Aim of the exercise:
Write only the number of lines in the entries below that contain the word "then".

START Source material

import Summits.QuantumFields.YangMills.Theorems.UnitScaleTiltProp7SymCentreAbelianFibre
import Summits.QuantumFields.YangMills.Theorems.AlphaInputsT3ACv3AbelianRegion
import HarnessLib

/-!
# Route `UnitScaleTilt`, crux K1 child «MinimiserStabilityRegPr» (stmt-QuantumFields-19200), stub `stub_existenceMinimalOrbit` (EX), route (α), line «SYM-CENTRE»
# (★★OWNER RULING g28-№7 cure (ii-a); px20 g2 row (R4), word «w4-20520 g9: R4-FIBRE GO») — **R4-FIBRE, REGIONAL FORM: the descent of an abelian configuration whose curls are
# small only UNDER a nested region (e.g. off the Dirac strings of a flux cochain), pointwise at the coarse bonds under the region**

Cell `ym3-torus`, width seat `ym-ust-20520-w4` (gen 9).  THEOREMS ONLY (0 `def`, 0 `sorry`).  `--supports stmt-QuantumFields-19200 --as helper`, count-neutral.
YM₃ on T³ is a ladder rung (R3), not the Clay problem; nothing here claims the stub, the crux, d = 4 or the mass gap.

THE POINT.  Sibling of ✓`Prop7SymCentreAbelianFibre` (global curl guard ∕ loop-sum guards).  Here the curl of the finest one-form `a` is `≤ B` only on the unit squares with four corners
in `R 0`, `R` a nested family of site sets of run `K` (`z ∈ R i ↔ blockOf z ∈ R (i+1)`); ★alpha-2's two-block-exact regional theorem ✓`AbelianEML.iter_blockAvg_gexpAt_region` then gives
the printed `exp[mean log]` descent POINTWISE at every coarse bond whose identified bond `ĉ = bondShift (sites_eq F n K h) c` has both endpoints in `R (K − n)`; the gauge-covariant
reading (`descendTo (u • U_a) c = (u↓ • V_θ) c`) follows from ✓`descendTo_gaugeAct`.  Use: string-relocation patches of the flux sector (two placements cover all coarse bonds; the field
is unchanged by `2π·ℤ`-cochains, ✓`gexpAt_I_smul_sigma3_add_two_pi_mul_int`).
* §1 (any `SU(N)`, any direction `Y`) ★★ `descendTo_gexpAt_apply_of_region`, `descendTo_gexpAt_apply_eq_of_region`, `descendTo_gaugeAct_gexpAt_apply_eq_of_region`.
* §2 (T³, `ℰp`, `SU(2)`, `iσ₃`, window `30·L²·(L²)^{K−n}·B ≤ 1`) ★★ `descendTo_diag_apply_eq_T3`, `descendTo_gaugeAct_diag_apply_eq_T3`.
HONEST SCOPE.  Kernel bookkeeping over ★alpha-2's regional abelian `exp[mean log]` theorem and the descent's definition; no estimate of [7]∕[4]; nothing of EX∕the crux∕`hSymCentre` is
proved or claimed.

References: T. Bałaban, CMP 109 (1987) [Balaban1987RG1] ((0.4), (0.11) p.253); CMP 98 (1985) [Balaban1985Averaging] ((11)–(12), (19)–(20) pp.19–21); CMP 102 (1985) [Balaban1985Variational] ((2)–(4) p.278).
-/

set_option autoImplicit false

noncomputable section

open scoped BigOperators Matrix.Norms.L2Operator Matrix

namespace Summit.QuantumFields.YangMills.Theorems.Prop7SymCentreAbelianFibre

open Literature.MathematicalPhysics.QuantumFieldTheory.Balaban1983to89
open Literature.MathematicalPhysics.QuantumFieldTheory.Balaban1983to89.T4Continuum
open Literature.MathematicalPhysics.QuantumFieldTheory.Balaban1983to89.T3ContinuumYM3Torus (T3Family)
open Literature.MathematicalPhysics.QuantumFieldTheory.Balaban1983to89.T3TiltDescent (descendTo)
open Literature.MathematicalPhysics.QuantumFieldTheory.Balaban1983to89.T3ConstrainedMinimiser (fibre)
open Literature.MathematicalPhysics.QuantumFieldTheory.Balaban1983to89.T3PrintedRegularOrbits (sites_eq descTransf descendTo_gaugeAct)
open Literature.MathematicalPhysics.QuantumFieldTheory.Balaban1983to89.T3LevelShift (fieldShift bondShift fieldShift_apply)
open Literature.MathematicalPhysics.QuantumFieldTheory.Balaban1983to89.T3UnitLawDensityEML (ℰp)
open Literature.MathematicalPhysics.QuantumFieldTheory.Balaban1983to89.ExpMeanLog (expMeanLogSU deltaSU)
open Literature.MathematicalPhysics.QuantumFieldTheory.Balaban1983to89.B9AdOrthogonal (σ₃)
open Summit.QuantumFields.Balaban3D.Carriers (suGroupModel)
open Summit.QuantumFields.YangMills.Theorems.BalabanUVNodesN08AlphaAbelianLift (gexp)
open Summit.QuantumFields.YangMills.Theorems.AbelianEML (gexpAt linAvgIter curlAt iter_blockAvg_gexpAt_region)
open Summit.QuantumFields.YangMills.Theorems.Prop7SymCentreAbelianDict (I_smul_sigma3_mem_lie)

/-! ## §1 Any `SU(N)`, any direction: the regional descent, pointwise -/

section General

variable (F : T3Family) {n K : ℕ} {N : ℕ} [NeZero N] {Y : Matrix (Fin N) (Fin N) ℂ} (hY : Y ∈ (suGroupModel N).lie)

/-- ★★ **THE DESCENT OF AN ABELIAN CONFIGURATION, POINTWISE UNDER A REGION**: for a nested family `R` of site sets of run `K` (`z ∈ R i ↔ blockOf z ∈ R (i+1)`, `i < K − n`), fine
curls `≤ B` on the unit squares with four corners in `R 0` and the level thresholds for `s < K − n`, at every coarse bond `c` whose identified bond `ĉ = bondShift (sites_eq F n K h) c`
has both endpoints in `R (K − n)`: `descendTo F 𝓔 n K h (exp(a·Y)) c = exp((linAvgIter (K−n) a)(ĉ)·Y)` (★alpha-2 ✓`iter_blockAvg_gexpAt_region`). [cite: Balaban1987RG1, (0.4)+(0.11) p.253; Balaban1985Averaging, (19)-(20) p.21] -/
theorem descendTo_gexpAt_apply_of_region (hY0 : Y ≠ 0) (h : n ≤ K) (R : (i : ℕ) → Set (Site (F.P K) i))
    (hR : ∀ i, i < K - n → ∀ z : Site (F.P K) i, z ∈ R i ↔ blockOf z ∈ R (i + 1))
    (a : PBond (F.P K) 0 → ℝ) {B : ℝ} (hB0 : 0 ≤ B)
    (hB : ∀ (x : Site (F.P K) 0) (μ ν : Fin (F.P K).d), μ ≠ ν → x ∈ R 0 → x.shift μ ∈ R 0 → x.shift ν ∈ R 0 → (x.shift μ).shift ν ∈ R 0 →
      |curlAt a x μ ν| ≤ B)
    (hthr : ∀ s, s < K - n → Real.pi / 2 * ((((((F.P K).d + 2) * (F.P K).L : ℕ) : ℝ) ^ 2 / 4) * ((((F.P K).L : ℝ) ^ 2) ^ s * B)) * ‖Y‖ <
      min (deltaSU (Fin N)) (Real.log 2))
    (c : PBond (F.P n) 0) (hcs : (bondShift (sites_eq F n K h) c).src ∈ R (K - n)) (hct : (bondShift (sites_eq F n K h) c).tgt ∈ R (K - n)) :
    descendTo F (expMeanLogSU (n := Fin N)) n K h (gexpAt (suGroupModel N) hY a) c =
      gexpAt (suGroupModel N) hY (linAvgIter (K - n) a) (bondShift (sites_eq F n K h) c) := by
  have hk : K - n ≤ (F.P K).m + (F.P K).K := by show K - n ≤ F.m + K; omega
  have hreg := iter_blockAvg_gexpAt_region hY hY0 (K - n) hk R hR a hB0 hB hthr (K - n) le_rfl (bondShift (sites_eq F n K h) c) hcs hct
  unfold descendTo
  rw [fieldShift_apply]
  exact hreg

/-- The regional form against a given coarse angle field: if moreover `linAvgIter (K−n) a (ĉ) = θ c` then `descendTo … (exp(a·Y)) c = exp(θ_c·Y)`. [cite: Balaban1987RG1, (0.11) p.253] -/
theorem descendTo_gexpAt_apply_eq_of_region (hY0 : Y ≠ 0) (h : n ≤ K) (R : (i : ℕ) → Set (Site (F.P K) i))
    (hR : ∀ i, i < K - n → ∀ z : Site (F.P K) i, z ∈ R i ↔ blockOf z ∈ R (i + 1))
    (a : PBond (F.P K) 0 → ℝ) {B : ℝ} (hB0 : 0 ≤ B)
    (hB : ∀ (x : Site (F.P K) 0) (μ ν : Fin (F.P K).d), μ ≠ ν → x ∈ R 0 → x.shift μ ∈ R 0 → x.shift ν ∈ R 0 → (x.shift μ).shift ν ∈ R 0 →
      |curlAt a x μ ν| ≤ B)
    (hthr : ∀ s, s < K - n → Real.pi / 2 * ((((((F.P K).d + 2) * (F.P K).L : ℕ) : ℝ) ^ 2 / 4) * ((((F.P K).L : ℝ) ^ 2) ^ s * B)) * ‖Y‖ <
      min (deltaSU (Fin N)) (Real.log 2))
    (θ : PBond (F.P n) 0 → ℝ) (c : PBond (F.P n) 0) (hcs : (bondShift (sites_eq F n K h) c).src ∈ R (K - n))
    (hct : (bondShift (sites_eq F n K h) c).tgt ∈ R (K - n)) (hθ : linAvgIter (K - n) a (bondShift (sites_eq F n K h) c) = θ c) :
    descendTo F (expMeanLogSU (n := Fin N)) n K h (gexpAt (suGroupModel N) hY a) c = gexpAt (suGroupModel N) hY θ c := by
  rw [descendTo_gexpAt_apply_of_region F hY hY0 h R hR a hB0 hB hthr c hcs hct]
  show gexp _ hY (linAvgIter (K - n) a (bondShift (sites_eq F n K h) c)) = gexp _ hY (θ c)
  rw [hθ]

/-- **Gauge-covariant regional form**: `descendTo (u • exp(a·Y)) c = u↓(c₋)·exp(θ_c·Y)·u↓(c₊)⁻¹` at the coarse bonds under the region (✓`descendTo_gaugeAct` + §1b) — the reading for a field
that is abelian only up to a gauge `u` (string relocation ∕ re-gauging patches). [cite: Balaban1985Averaging, (11)-(12) p.19; Balaban1987RG1, (0.11) p.253] -/
theorem descendTo_gaugeAct_gexpAt_apply_eq_of_region (hY0 : Y ≠ 0) (h : n ≤ K) (R : (i : ℕ) → Set (Site (F.P K) i))
    (hR : ∀ i, i < K - n → ∀ z : Site (F.P K) i, z ∈ R i ↔ blockOf z ∈ R (i + 1))
    (a : PBond (F.P K) 0 → ℝ) {B : ℝ} (hB0 : 0 ≤ B)
    (hB : ∀ (x : Site (F.P K) 0) (μ ν : Fin (F.P K).d), μ ≠ ν → x ∈ R 0 → x.shift μ ∈ R 0 → x.shift ν ∈ R 0 → (x.shift μ).shift ν ∈ R 0 →
      |curlAt a x μ ν| ≤ B)
    (hthr : ∀ s, s < K - n → Real.pi / 2 * ((((((F.P K).d + 2) * (F.P K).L : ℕ) : ℝ) ^ 2 / 4) * ((((F.P K).L : ℝ) ^ 2) ^ s * B)) * ‖Y‖ <
      min (deltaSU (Fin N)) (Real.log 2))
    (θ : PBond (F.P n) 0 → ℝ) (u : GaugeTransf (F.P K) 0 (Matrix.specialUnitaryGroup (Fin N) ℂ)) (c : PBond (F.P n) 0)
    (hcs : (bondShift (sites_eq F n K h) c).src ∈ R (K - n)) (hct : (bondShift (sites_eq F n K h) c).tgt ∈ R (K - n))
    (hθ : linAvgIter (K - n) a (bondShift (sites_eq F n K h) c) = θ c) :
    descendTo F (expMeanLogSU (n := Fin N)) n K h (GaugeField.gaugeAct u (gexpAt (suGroupModel N) hY a)) c =
      GaugeField.gaugeAct (descTransf F n K h u) (gexpAt (suGroupModel N) hY θ) c := by
  rw [descendTo_gaugeAct]
  show descTransf F n K h u c.src * descendTo F _ n K h _ c * (descTransf F n K h u c.tgt)⁻¹ = descTransf F n K h u c.src * _ * (descTransf F n K h u c.tgt)⁻¹
  rw [descendTo_gexpAt_apply_eq_of_region F hY hY0 h R hR a hB0 hB hthr θ c hcs hct hθ]

end General

/-! ## §2 T³ letters (`ℰp`, `SU(2)`, direction `iσ₃`, numeric window) -/

section T3

variable (F : T3Family) {n K : ℕ}

/-- ★★ **R4-FIBRE, REGIONAL (for the flux sector)**: for a finest real one-form `a` on run `K` whose curls are `≤ B` only on the unit squares with four corners in `R 0` (`R` nested up
to level `K − n`; e.g. off a neighbourhood of the Dirac strings of a flux cochain) and `30·L²·(L²)^{K−n}·B ≤ 1`: at every coarse bond `c` with `ĉ`'s endpoints in `R (K − n)`
and `linAvgIter (K−n) a (ĉ) = θ c`, `descendTo F ℰp n K h U_a c = V_θ c` (gauge-covariant form: §1b `descendTo_gaugeAct_gexpAt_apply_eq_of_region` + `curlGuard_of_window_T3`).
[cite: Balaban1987RG1, (0.4)+(0.11) p.253; Balaban1985Averaging, (19)-(20) p.21] -/
theorem descendTo_diag_apply_eq_T3 (h : n ≤ K) (R : (i : ℕ) → Set (Site (F.P K) i))
    (hR : ∀ i, i < K - n → ∀ z : Site (F.P K) i, z ∈ R i ↔ blockOf z ∈ R (i + 1))
    (a : PBond (F.P K) 0 → ℝ) (θ : PBond (F.P n) 0 → ℝ) {B : ℝ} (hB0 : 0 ≤ B)
    (hB : ∀ (x : Site (F.P K) 0) (μ ν : Fin (F.P K).d), μ ≠ ν → x ∈ R 0 → x.shift μ ∈ R 0 → x.shift ν ∈ R 0 → (x.shift μ).shift ν ∈ R 0 →
      |curlAt a x μ ν| ≤ B)
    (hwin : 30 * (F.L : ℝ) ^ 2 * ((((F.L : ℝ) ^ 2) ^ (K - n)) * B) ≤ 1)
    (c : PBond (F.P n) 0) (hcs : (bondShift (sites_eq F n K h) c).src ∈ R (K - n)) (hct : (bondShift (sites_eq F n K h) c).tgt ∈ R (K - n))
    (hθ : linAvgIter (K - n) a (bondShift (sites_eq F n K h) c) = θ c) :
    descendTo F ℰp n K h (gexpAt (suGroupModel 2) I_smul_sigma3_mem_lie a) c = gexpAt (suGroupModel 2) I_smul_sigma3_mem_lie θ c :=
  descendTo_gexpAt_apply_eq_of_region F I_smul_sigma3_mem_lie I_smul_sigma3_ne_zero h R hR a hB0 hB
    (fun _ hs => curlGuard_of_window_T3 F hB0 hwin hs.le) θ c hcs hct hθ

/-- **R4-FIBRE, REGIONAL, gauge-covariant**: `descendTo F ℰp n K h (u • U_a) c = (u↓ • V_θ) c` at the coarse bonds under the region, for every fine gauge `u` (`u↓ = descTransf F n K h u`).
[cite: Balaban1985Averaging, (11)-(12) p.19; Balaban1987RG1, (0.4)+(0.11) p.253] -/
theorem descendTo_gaugeAct_diag_apply_eq_T3 (h : n ≤ K) (R : (i : ℕ) → Set (Site (F.P K) i))
    (hR : ∀ i, i < K - n → ∀ z : Site (F.P K) i, z ∈ R i ↔ blockOf z ∈ R (i + 1))
    (a : PBond (F.P K) 0 → ℝ) (θ : PBond (F.P n) 0 → ℝ) {B : ℝ} (hB0 : 0 ≤ B)
    (hB : ∀ (x : Site (F.P K) 0) (μ ν : Fin (F.P K).d), μ ≠ ν → x ∈ R 0 → x.shift μ ∈ R 0 → x.shift ν ∈ R 0 → (x.shift μ).shift ν ∈ R 0 →
      |curlAt a x μ ν| ≤ B)
    (hwin : 30 * (F.L : ℝ) ^ 2 * ((((F.L : ℝ) ^ 2) ^ (K - n)) * B) ≤ 1)
    (u : GaugeTransf (F.P K) 0 (Matrix.specialUnitaryGroup (Fin 2) ℂ)) (c : PBond (F.P n) 0)
    (hcs : (bondShift (sites_eq F n K h) c).src ∈ R (K - n)) (hct : (bondShift (sites_eq F n K h) c).tgt ∈ R (K - n))
    (hθ : linAvgIter (K - n) a (bondShift (sites_eq F n K h) c) = θ c) :
    descendTo F ℰp n K h (GaugeField.gaugeAct u (gexpAt (suGroupModel 2) I_smul_sigma3_mem_lie a)) c =
      GaugeField.gaugeAct (descTransf F n K h u) (gexpAt (suGroupModel 2) I_smul_sigma3_mem_lie θ) c :=
  descendTo_gaugeAct_gexpAt_apply_eq_of_region F I_smul_sigma3_mem_lie I_smul_sigma3_ne_zero h R hR a hB0 hB
    (fun _ hs => curlGuard_of_window_T3 F hB0 hwin hs.le) θ u c hcs hct hθ

end T3

end Summit.QuantumFields.YangMills.Theorems.Prop7SymCentreAbelianFibre

end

END Source material

Response box:
2